The state-approved rates are the basis on which insurers set premiums for individuals and small businesses, and consumer groups say the new process would help them better understand and communicate to residents why increases are happening.
“A transparent process would [inform] not just groups like ours but others about what decisions are being made,” said Amy Rosenthal, the executive director of consumer advocacy group Health Care For All.
Yet insurers worry that the new process isn’t about increasing transparency, but politicizing the state’s rate review process.
“We are concerned that a public hearing process will unnecessarily politicize the rate development process and will distract from efforts to address the underlying drivers of health care costs,” said Lora Pellegrini, CEO of the Massachusetts Association of Health Plans.
The changes could impact the rate process for thousands. In 2018, 307,000 individuals and their dependents were covered under fully insured, individually purchased health care coverage, and 454,000 people under fully insured coverage purchased by small employer group purchasers — classified as having up to 50 eligible employees.
Under the current rules, insurers set rates for individuals and small businesses at the same time, a group known as the “merged market.” Rates set in the first quarter apply to individuals for the rest of that year, whereas small business rates are set quarterly for whoever is renewing their insurance in that quarter.
The process happens with such frequency that Kevin Beagan, deputy commissioner at the Division of Insurance, told the state’s Health Policy Commission last year that the division chose not to push back more forcefully on high increases one quarter, given the timing of when the rates would need to be available.
There is currently some negotiation between the division and insurers about the rates.
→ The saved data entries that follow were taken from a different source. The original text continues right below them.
import Summits.AtomisticToContinuum.Crystallization.Theorems.FrustratedLawDichotomyStrainedPatchRecutPairs

/-!
# Recut kinematics: the inverse of `1 + A`, the conjugate polynomial bend, the recut lattice, window separation (lens-5 g54, file L)

Crux 27623 (T-side), node [CORE-FAR], leaf (RFᴿ-bent₁) = `…RecutPairs.RecutBent1` — the TABLE-FREE kinematic lemmas of its instance half (NODE-g54 §5
(R2)–(R4)), proved once over general constants:
* §1 `antilipschitz_one_add`: `‖A‖ ≤ α ⇒ (1 − α)‖u‖ ≤ ‖(1+A)u‖`; `exists_inverse_one_add`: for `α < 1` a two-sided inverse `B` of `1 + A` with `‖B‖ ≤ (1−α)⁻¹`
  (finite dimension: injective ⇒ bijective; the bound from the anti-Lipschitz estimate — no Neumann series);
* §2 ★ `exists_conj_polyBend`: `b₀ ∈ polyBends q₂ q₃`, `‖A‖ ≤ α < 1` ⇒ the CONJUGATE bend `b₁ = (1+A)∘b₀∘(1+A)⁻¹` is a polynomial bend with
  `b₁ ∈ polyBends (q₂(1+α)/(1−α)²) (q₃(1+α)/(1−α)³)` and `b₁ ((1+A) v) = (1+A) (b₀ v)`; ★ `exists_conj_bends1`: at the record pins (`bends0`, `α = κL₀·T ≤ 1/150`)
  the conjugate lies in `bends1` (factors `1.0203`, `1.0272 ≤ 11/10`);
* §3 `latPt_mul`, ★ `latSet_mul`: the lattice vector set of the recut matrix `(1+A)·G` is the `(1+A)`-image of the chart's; `homRange` of the recut likewise;
* §4 ★ `windowSep_recut`: window separation `s` of the chart's bent lattice ⇒ separation `(1−α)s` of the `(1+A)`-images; `norm_le_window`: a recut site of norm
  `≤ 133/10` comes from a chart lattice vector of bent norm `≤ 27/2` when `α ≤ 1/150` — so `InteriorChart`'s `WindowSep … (27/2) (3/4)` yields `Sep (7/10)` of the
  re-cut image including the ENTERING sites (`(1 − 1/150)·3/4 ≥ 7/10`, `sep_recut_ge`).
No sorry, no new axioms, no cite tokens, no instances / notation.
-/

namespace Summit.AtomisticToContinuum.Crystallization.Theorems.FrustratedLawDichotomyStrainedPatchRecutKinematics

open scoped BigOperators Classical
open Summit.AtomisticToContinuum.Crystallization.Theorems.FrustratedLawDichotomyAveragingCut
open Summit.AtomisticToContinuum.Crystallization.Theorems.FrustratedLawDichotomyStrainedPatchHomSplit
open Summit.AtomisticToContinuum.Crystallization.Theorems.FrustratedLawDichotomyStrainedPatchChartFamiliesBent
open Summit.AtomisticToContinuum.Crystallization.Theorems.FrustratedLawDichotomyStrainedPatchChartFamiliesPinned
open Summit.AtomisticToContinuum.Crystallization.Theorems.FrustratedLawDichotomyStrainedPatchEnvelopeLaw
open Summit.AtomisticToContinuum.Crystallization.Theorems.FrustratedLawDichotomyStrainedPatchRecutPairs
open Literature.Barriers.AtomisticToContinuum.FlatleyTheil2015 (fccVec)

/-! ## §1. The inverse of `1 + A` -/

/-- `‖1 + A‖ ≤ 1 + α`. [formal bookkeeping] -/
theorem norm_one_add_le (A : E3 →L[ℝ] E3) {α : ℝ} (hA : ‖A‖ ≤ α) : ‖(1 : E3 →L[ℝ] E3) + A‖ ≤ 1 + α :=
  (norm_add_le _ _).trans (add_le_add (by rw [ContinuousLinearMap.one_def]; exact ContinuousLinearMap.norm_id_le) hA)

/-- The anti-Lipschitz estimate: `(1 − α)‖u‖ ≤ ‖(1+A)u‖` for `‖A‖ ≤ α`. [folklore] -/
theorem antilipschitz_one_add (A : E3 →L[ℝ] E3) {α : ℝ} (hA : ‖A‖ ≤ α) (u : E3) : (1 - α) * ‖u‖ ≤ ‖((1 : E3 →L[ℝ] E3) + A) u‖ := by
  have h1 : ‖A u‖ ≤ α * ‖u‖ := (A.le_opNorm u).trans (mul_le_mul_of_nonneg_right hA (norm_nonneg _))
  have h2 : ‖u‖ - ‖A u‖ ≤ ‖u + A u‖ := by
    have h := norm_sub_norm_le u (-(A u))
    rwa [norm_neg, sub_neg_eq_add] at h
  calc (1 - α) * ‖u‖ = ‖u‖ - α * ‖u‖ := by ring
    _ ≤ ‖u‖ - ‖A u‖ := by linarith
    _ ≤ ‖u + A u‖ := h2
    _ = ‖((1 : E3 →L[ℝ] E3) + A) u‖ := by simp only [add_apply, one_apply_eq_self]

/-- ★ For `‖A‖ ≤ α < 1`, `1 + A` has a two-sided inverse `B` with `‖B‖ ≤ (1 − α)⁻¹`. [folklore] -/
theorem exists_inverse_one_add (A : E3 →L[ℝ] E3) {α : ℝ} (hA : ‖A‖ ≤ α) (hα : α < 1) :
    ∃ B : E3 →L[ℝ] E3, (∀ u, B (((1 : E3 →L[ℝ] E3) + A) u) = u) ∧ (∀ w, ((1 : E3 →L[ℝ] E3) + A) (B w) = w) ∧ ‖B‖ ≤ (1 - α)⁻¹ := by
  have hpos : 0 < 1 - α := by linarith
  have hinj : Function.Injective (((1 : E3 →L[ℝ] E3) + A : E3 →L[ℝ] E3) : E3 →ₗ[ℝ] E3) := by
    intro u v huv
    have h := antilipschitz_one_add A hA (u - v)
    have huv' : ((1 : E3 →L[ℝ] E3) + A) (u - v) = 0 := by
      rw [map_sub, sub_eq_zero]; exact huv
    rw [huv', norm_zero] at h
    have hn : ‖u - v‖ ≤ 0 := by nlinarith [norm_nonneg (u - v)]
    exact sub_eq_zero.1 (norm_le_zero_iff.1 hn)
  have hsurj : Function.Surjective (((1 : E3 →L[ℝ] E3) + A : E3 →L[ℝ] E3) : E3 →ₗ[ℝ] E3) :=
    LinearMap.injective_iff_surjective.1 hinj
  let e : E3 ≃ₗ[ℝ] E3 := LinearEquiv.ofBijective _ ⟨hinj, hsurj⟩
  have he : ∀ u, e u = ((1 : E3 →L[ℝ] E3) + A) u := fun u => rfl
  let B : E3 →L[ℝ] E3 := LinearMap.toContinuousLinearMap (e.symm : E3 →ₗ[ℝ] E3)
  have hB : ∀ w, B w = e.symm w := fun w => rfl
  have hBT : ∀ u, B (((1 : E3 →L[ℝ] E3) + A) u) = u := fun u => by rw [hB, ← he, e.symm_apply_apply]
  have hTB : ∀ w, ((1 : E3 →L[ℝ] E3) + A) (B w) = w := fun w => by rw [hB, ← he, e.apply_symm_apply]
  refine ⟨B, hBT, hTB, ContinuousLinearMap.opNorm_le_bound _ (inv_nonneg.2 hpos.le) fun w => ?_⟩
  have h := antilipschitz_one_add A hA (B w)
  rw [hTB] at h
  calc ‖B w‖ = (1 - α)⁻¹ * ((1 - α) * ‖B w‖) := by field_simp
    _ ≤ (1 - α)⁻¹ * ‖w‖ := mul_le_mul_of_nonneg_left h (inv_nonneg.2 hpos.le)

/-! ## §2. The conjugate polynomial bend -/

/-- ★ **The conjugate bend.**  For `b₀ ∈ polyBends q₂ q₃` (`b₀ v = v + Q v v + C v v v`) and `‖A‖ ≤ α < 1` there is a polynomial bend `b₁` with
`b₁ ((1+A) v) = (1+A) (b₀ v)` for all `v` (namely `u ↦ u + (1+A)Q(Bu,Bu) + (1+A)C(Bu,Bu,Bu)`, `B = (1+A)⁻¹`), and
`b₁ ∈ polyBends (q₂(1+α)/(1−α)²) (q₃(1+α)/(1−α)³)`. [folklore] -/
theorem exists_conj_polyBend {q₂ q₃ α : ℝ} (hq₂ : 0 ≤ q₂) (hq₃ : 0 ≤ q₃) (hα : α < 1) {b₀ : E3 → E3} (hb : b₀ ∈ polyBends q₂ q₃)
    (A : E3 →L[ℝ] E3) (hA : ‖A‖ ≤ α) :
    ∃ b₁ ∈ polyBends (q₂ * (1 + α) / (1 - α) ^ 2) (q₃ * (1 + α) / (1 - α) ^ 3), ∀ v, b₁ (((1 : E3 →L[ℝ] E3) + A) v) = ((1 : E3 →L[ℝ] E3) + A) (b₀ v) := by
  obtain ⟨Q, C, hQ, hC, hb⟩ := hb
  obtain ⟨B, hBT, hTB, hBn⟩ := exists_inverse_one_add A hA hα
  have hpos : 0 < 1 - α := by linarith
  have hα0 : 0 ≤ α := (norm_nonneg _).trans hA
  set T : E3 →L[ℝ] E3 := (1 : E3 →L[ℝ] E3) + A with hTdef
  have hTn : ‖T‖ ≤ 1 + α := norm_one_add_le A hA
  -- the conjugated multilinear data
  let Q₁ : E3 →ₗ[ℝ] E3 →ₗ[ℝ] E3 := (Q.compl₁₂ (B : E3 →ₗ[ℝ] E3) (B : E3 →ₗ[ℝ] E3)).compr₂ (T : E3 →ₗ[ℝ] E3)
  let L : (E3 →ₗ[ℝ] E3) →ₗ[ℝ] (E3 →ₗ[ℝ] E3) := (LinearMap.llcomp ℝ E3 E3 E3 (T : E3 →ₗ[ℝ] E3)).comp (LinearMap.lcomp ℝ E3 (B : E3 →ₗ[ℝ] E3))
  let C₁ : E3 →ₗ[ℝ] E3 →ₗ[ℝ] E3 →ₗ[ℝ] E3 := (C.compl₁₂ (B : E3 →ₗ[ℝ] E3) (B : E3 →ₗ[ℝ] E3)).compr₂ L
  have hQ₁ : ∀ u v, Q₁ u v = T (Q (B u) (B v)) := fun u v => by
    simp only [Q₁, LinearMap.compr₂_apply, LinearMap.compl₁₂_apply, ContinuousLinearMap.coe_coe]
  have hC₁ : ∀ u v w, C₁ u v w = T (C (B u) (B v) (B w)) := fun u v w => by
    simp only [C₁, L, LinearMap.compr₂_apply, LinearMap.compl₁₂_apply, LinearMap.comp_apply, LinearMap.llcomp_apply, LinearMap.lcomp_apply,
      ContinuousLinearMap.coe_coe]
  have hBle : ∀ u, ‖B u‖ ≤ (1 - α)⁻¹ * ‖u‖ := fun u => (B.le_opNorm u).trans (mul_le_mul_of_nonneg_right hBn (norm_nonneg _))
  have hTle : ∀ x, ‖T x‖ ≤ (1 + α) * ‖x‖ := fun x => (T.le_opNorm x).trans (mul_le_mul_of_nonneg_right hTn (norm_nonneg _))
  refine ⟨fun u => u + Q₁ u u + C₁ u u u, ⟨Q₁, C₁, ?_, ?_, fun u => rfl⟩, ?_⟩
  · intro u v
    rw [hQ₁]
    have h1 := hTle (Q (B u) (B v))
    have h2 : ‖Q (B u) (B v)‖ ≤ q₂ * ((1 - α)⁻¹ * ‖u‖) * ((1 - α)⁻¹ * ‖v‖) :=
      (hQ (B u) (B v)).trans (mul_le_mul (mul_le_mul_of_nonneg_left (hBle u) hq₂) (hBle v) (norm_nonneg _)
        (mul_nonneg hq₂ (mul_nonneg (inv_nonneg.2 hpos.le) (norm_nonneg _))))
    calc ‖T (Q (B u) (B v))‖ ≤ (1 + α) * ‖Q (B u) (B v)‖ := h1
      _ ≤ (1 + α) * (q₂ * ((1 - α)⁻¹ * ‖u‖) * ((1 - α)⁻¹ * ‖v‖)) := mul_le_mul_of_nonneg_left h2 (by linarith)
      _ = q₂ * (1 + α) / (1 - α) ^ 2 * ‖u‖ * ‖v‖ := by field_simp
  · intro u v w
    rw [hC₁]
    have h1 := hTle (C (B u) (B v) (B w))
    have h2 : ‖C (B u) (B v) (B w)‖ ≤ q₃ * ((1 - α)⁻¹ * ‖u‖) * ((1 - α)⁻¹ * ‖v‖) * ((1 - α)⁻¹ * ‖w‖) :=
      (hC (B u) (B v) (B w)).trans (mul_le_mul (mul_le_mul (mul_le_mul_of_nonneg_left (hBle u) hq₃) (hBle v) (norm_nonneg _)
        (mul_nonneg hq₃ (mul_nonneg (inv_nonneg.2 hpos.le) (norm_nonneg _)))) (hBle w) (norm_nonneg _)
        (mul_nonneg (mul_nonneg hq₃ (mul_nonneg (inv_nonneg.2 hpos.le) (norm_nonneg _))) (mul_nonneg (inv_nonneg.2 hpos.le) (norm_nonneg _))))
    calc ‖T (C (B u) (B v) (B w))‖ ≤ (1 + α) * ‖C (B u) (B v) (B w)‖ := h1
      _ ≤ (1 + α) * (q₃ * ((1 - α)⁻¹ * ‖u‖) * ((1 - α)⁻¹ * ‖v‖) * ((1 - α)⁻¹ * ‖w‖)) := mul_le_mul_of_nonneg_left h2 (by linarith)
      _ = q₃ * (1 + α) / (1 - α) ^ 3 * ‖u‖ * ‖v‖ * ‖w‖ := by field_simp
  · intro v
    show T v + Q₁ (T v) (T v) + C₁ (T v) (T v) (T v) = T (b₀ v)
    rw [hQ₁, hC₁, hBT, hb v, map_add, map_add]

/-- Numerics of the record pins: `α = 1/150` inflates `(q₂, q₃) = (1/200, 1/2000)` to at most `(11/2000, 11/20000)`. [formal bookkeeping] -/
theorem conj_factors_le : (1 / 200 : ℝ) * (1 + 1 / 150) / (1 - 1 / 150) ^ 2 ≤ 11 / 2000 ∧ (1 / 2000 : ℝ) * (1 + 1 / 150) / (1 - 1 / 150) ^ 3 ≤ 11 / 20000 := by
  constructor <;> norm_num

/-- ★ **The conjugate of a `bends0` bend by `1 + A`, `‖A‖ ≤ 1/150`, lies in `bends1`.**  (At the record pins `‖A‖ ≤ κL₀·t ≤ (2/5)·(1/60) = 1/150`.) [folklore] -/
theorem exists_conj_bends1 {b₀ : E3 → E3} (hb : b₀ ∈ bends0) (A : E3 →L[ℝ] E3) (hA : ‖A‖ ≤ 1 / 150) :
    ∃ b₁ ∈ bends1, ∀ v, b₁ (((1 : E3 →L[ℝ] E3) + A) v) = ((1 : E3 →L[ℝ] E3) + A) (b₀ v) := by
  obtain ⟨b₁, hb₁, h⟩ := exists_conj_polyBend (q₂ := 1 / 200) (q₃ := 1 / 2000) (by norm_num) (by norm_num) (by norm_num : (1 / 150 : ℝ) < 1)
    (by simpa [bends0] using hb) A hA
  exact ⟨b₁, by simpa [bends1] using polyBends_mono conj_factors_le.1 conj_factors_le.2 hb₁, h⟩

/-- `κL₀·t ≤ 1/150` on the law's range `0 ≤ t ≤ 1/60`. [formal bookkeeping] -/
theorem kL0_mul_le {t : ℝ} (ht : 0 ≤ t) (ht' : t ≤ 1 / 60) : kL0 * max t 0 ≤ 1 / 150 := by
  rw [max_eq_left ht, kL0]; linarith

/-! ## §3. The recut lattice: vector sets and homogeneous balls of the matrix `(1+A)·G` -/

/-- `(T·G) x = T (G x)` (multiplication of endomorphisms is composition). [formal bookkeeping] -/
theorem mul_apply_vec (T G : E3 →L[ℝ] E3) (x : E3) : (T * G) x = T (G x) := rfl

/-- `latPt (T·G) f a = T (latPt G f a)`. [formal bookkeeping] -/
theorem latPt_mul (T G : E3 →L[ℝ] E3) (f : Fin 3 → E3) (a : Fin 3 → ℤ) : latPt (T * G) f a = T (latPt G f a) := rfl

/-- ★ The lattice vector set of the recut matrix is the `T`-image of the chart's: `latSet φ (T·G) ξ = T '' latSet φ G ξ`. [formal bookkeeping] -/
theorem latSet_mul (φ : Bool) (T G : E3 →L[ℝ] E3) (ξ : E3) : latSet φ (T * G) ξ = ⇑T '' latSet φ G ξ := by
  ext v
  cases φ <;> simp only [latSet, cond_true, cond_false, Set.mem_setOf_eq, Set.mem_image, latPt_mul, mul_apply_vec]
  · constructor
    · rintro ⟨a, h | h⟩
      · exact ⟨_, ⟨a, Or.inl rfl⟩, h.symm⟩
      · exact ⟨_, ⟨a, Or.inr rfl⟩, by rw [map_add]; exact h.symm⟩
    · rintro ⟨w, ⟨a, hw | hw⟩, rfl⟩
      · exact ⟨a, Or.inl (by rw [hw])⟩
      · exact ⟨a, Or.inr (by rw [hw, map_add])⟩
  · constructor
    · rintro ⟨a, h⟩
      exact ⟨_, ⟨a, rfl⟩, h.symm⟩
    · rintro ⟨w, ⟨a, hw⟩, rfl⟩
      exact ⟨a, by rw [hw]⟩

/-- The homogeneous ball of the recut matrix about `x₁`: the points within `R` of `x₁` whose offset is a `T`-image of a chart lattice vector. [formal bookkeeping] -/
theorem mem_homRange_mul_iff {φ : Bool} {T G : E3 →L[ℝ] E3} {ξ : E3} {R : ℝ} {x₁ x : E3} :
    x ∈ homRange φ (T * G) ξ R x₁ ↔ dist x x₁ ≤ R ∧ ∃ v ∈ latSet φ G ξ, x - x₁ = T v := by
  rw [mem_homRange_iff, latSet_mul, Set.mem_image]
  simp only [eq_comm]

/-! ## §4. Window separation survives the recut -/

/-- ★ Window separation `s` of the chart's bent lattice ⇒ the `(1+A)`-images of two distinct window vectors are `(1 − α)s` apart. [folklore] -/
theorem windowSep_recut {φ : Bool} {b : E3 → E3} {G : E3 →L[ℝ] E3} {ξ : E3} {R s α : ℝ} (hW : WindowSep φ b G ξ R s) (A : E3 →L[ℝ] E3) (hA : ‖A‖ ≤ α)
    (hα : α ≤ 1) {v v' : E3} (hv : v ∈ latSet φ G ξ) (hv' : v' ∈ latSet φ G ξ) (hne : v ≠ v') (hR : ‖b v‖ ≤ R) (hR' : ‖b v'‖ ≤ R) :
    (1 - α) * s ≤ dist (((1 : E3 →L[ℝ] E3) + A) (b v)) (((1 : E3 →L[ℝ] E3) + A) (b v')) := by
  have hs := hW v hv v' hv' hne hR hR'
  have h := antilipschitz_one_add A hA (b v - b v')
  rw [dist_eq_norm, ← map_sub]
  rw [dist_eq_norm] at hs
  calc (1 - α) * s ≤ (1 - α) * ‖b v - b v'‖ := mul_le_mul_of_nonneg_left hs (by linarith)
    _ ≤ _ := h

/-- A recut site of norm `≤ 133/10` comes from a chart vector of bent norm `≤ 27/2` (`α ≤ 1/150`: `133/10 ≤ (1 − 1/150)·27/2`). [formal bookkeeping] -/
theorem norm_le_window (A : E3 →L[ℝ] E3) (hA : ‖A‖ ≤ 1 / 150) {x : E3} (hx : ‖((1 : E3 →L[ℝ] E3) + A) x‖ ≤ 133 / 10) : ‖x‖ ≤ 27 / 2 := by
  have h := antilipschitz_one_add A hA x
  nlinarith [norm_nonneg x]

/-- ★ At the record pins: `WindowSep … (27/2) (3/4)` of the chart ⇒ any two distinct recut sites of norm `≤ 133/10` are `≥ 7/10` apart
(`(1 − 1/150)·3/4 = 0.745`). [folklore] -/
theorem sep_recut_ge {φ : Bool} {b : E3 → E3} {G : E3 →L[ℝ] E3} {ξ : E3} (hW : WindowSep φ b G ξ (27 / 2) (3 / 4)) (A : E3 →L[ℝ] E3)
    (hA : ‖A‖ ≤ 1 / 150) {v v' : E3} (hv : v ∈ latSet φ G ξ) (hv' : v' ∈ latSet φ G ξ) (hne : v ≠ v')
    (hR : ‖((1 : E3 →L[ℝ] E3) + A) (b v)‖ ≤ 133 / 10) (hR' : ‖((1 : E3 →L[ℝ] E3) + A) (b v')‖ ≤ 133 / 10) :
    7 / 10 ≤ dist (((1 : E3 →L[ℝ] E3) + A) (b v)) (((1 : E3 →L[ℝ] E3) + A) (b v')) := by
  have h := windowSep_recut hW A hA (by norm_num) hv hv' hne (norm_le_window A hA hR) (norm_le_window A hA hR')
  linarith

end Summit.AtomisticToContinuum.Crystallization.Theorems.FrustratedLawDichotomyStrainedPatchRecutKinematics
While the division is able to reject rate increases it feels are “excessive, inadequate, or unfairly discriminatory,” the process has only been used once in the last decade . The rejection process is also cumbersome, requiring hearings on the specifically rejected rate in tight time frames.
The division began looking at reforms around the same time that a state council was established in 2019 to look at rates set in the “merged market.” A report released by the council in January also suggested an annual and more transparent rate-setting process.
In addition to adding a more public-facing process, the draft regulations would change the current quarterly rate review process for small businesses to an annual one, though the process as it’s being discussed among insurers and consumer groups could also allow insurers to request quarterly rate changes for the small business group as part of the annual process.
A spokeswoman for the Division of Insurance said the changes were to make the process more transparent and better support stability and affordability of plans offered in the merged market.
Jon Hurst, president of the Retailers Association of Massachusetts, said a public process could help illuminate why insurers are pressing for higher rates, and shine a spotlight on what he called the true drivers of higher spending — namely, doctors and hospitals.
“We should at least try to pull back the curtain and try to look at these providers a lot closer than what we’ve done,” Hurst said. “Because what we’ve done to date just isn’t working.”
Blue Cross Blue Shield of Massachusetts, the state’s largest insurer, declined comment.
Pellegrini, of the Massachusetts Association of Health Plans, said in a statement that insurers are already limited in the amount they are allowed to spend on administrative expenses, with requirements to return excesses to customers in the form of premium rebates.
Further restricting rates without addressing the increases charged by providers, hospitals and drug makers could render health insurers insolvent without truly solving the issue of rising spending, Pellegrini said.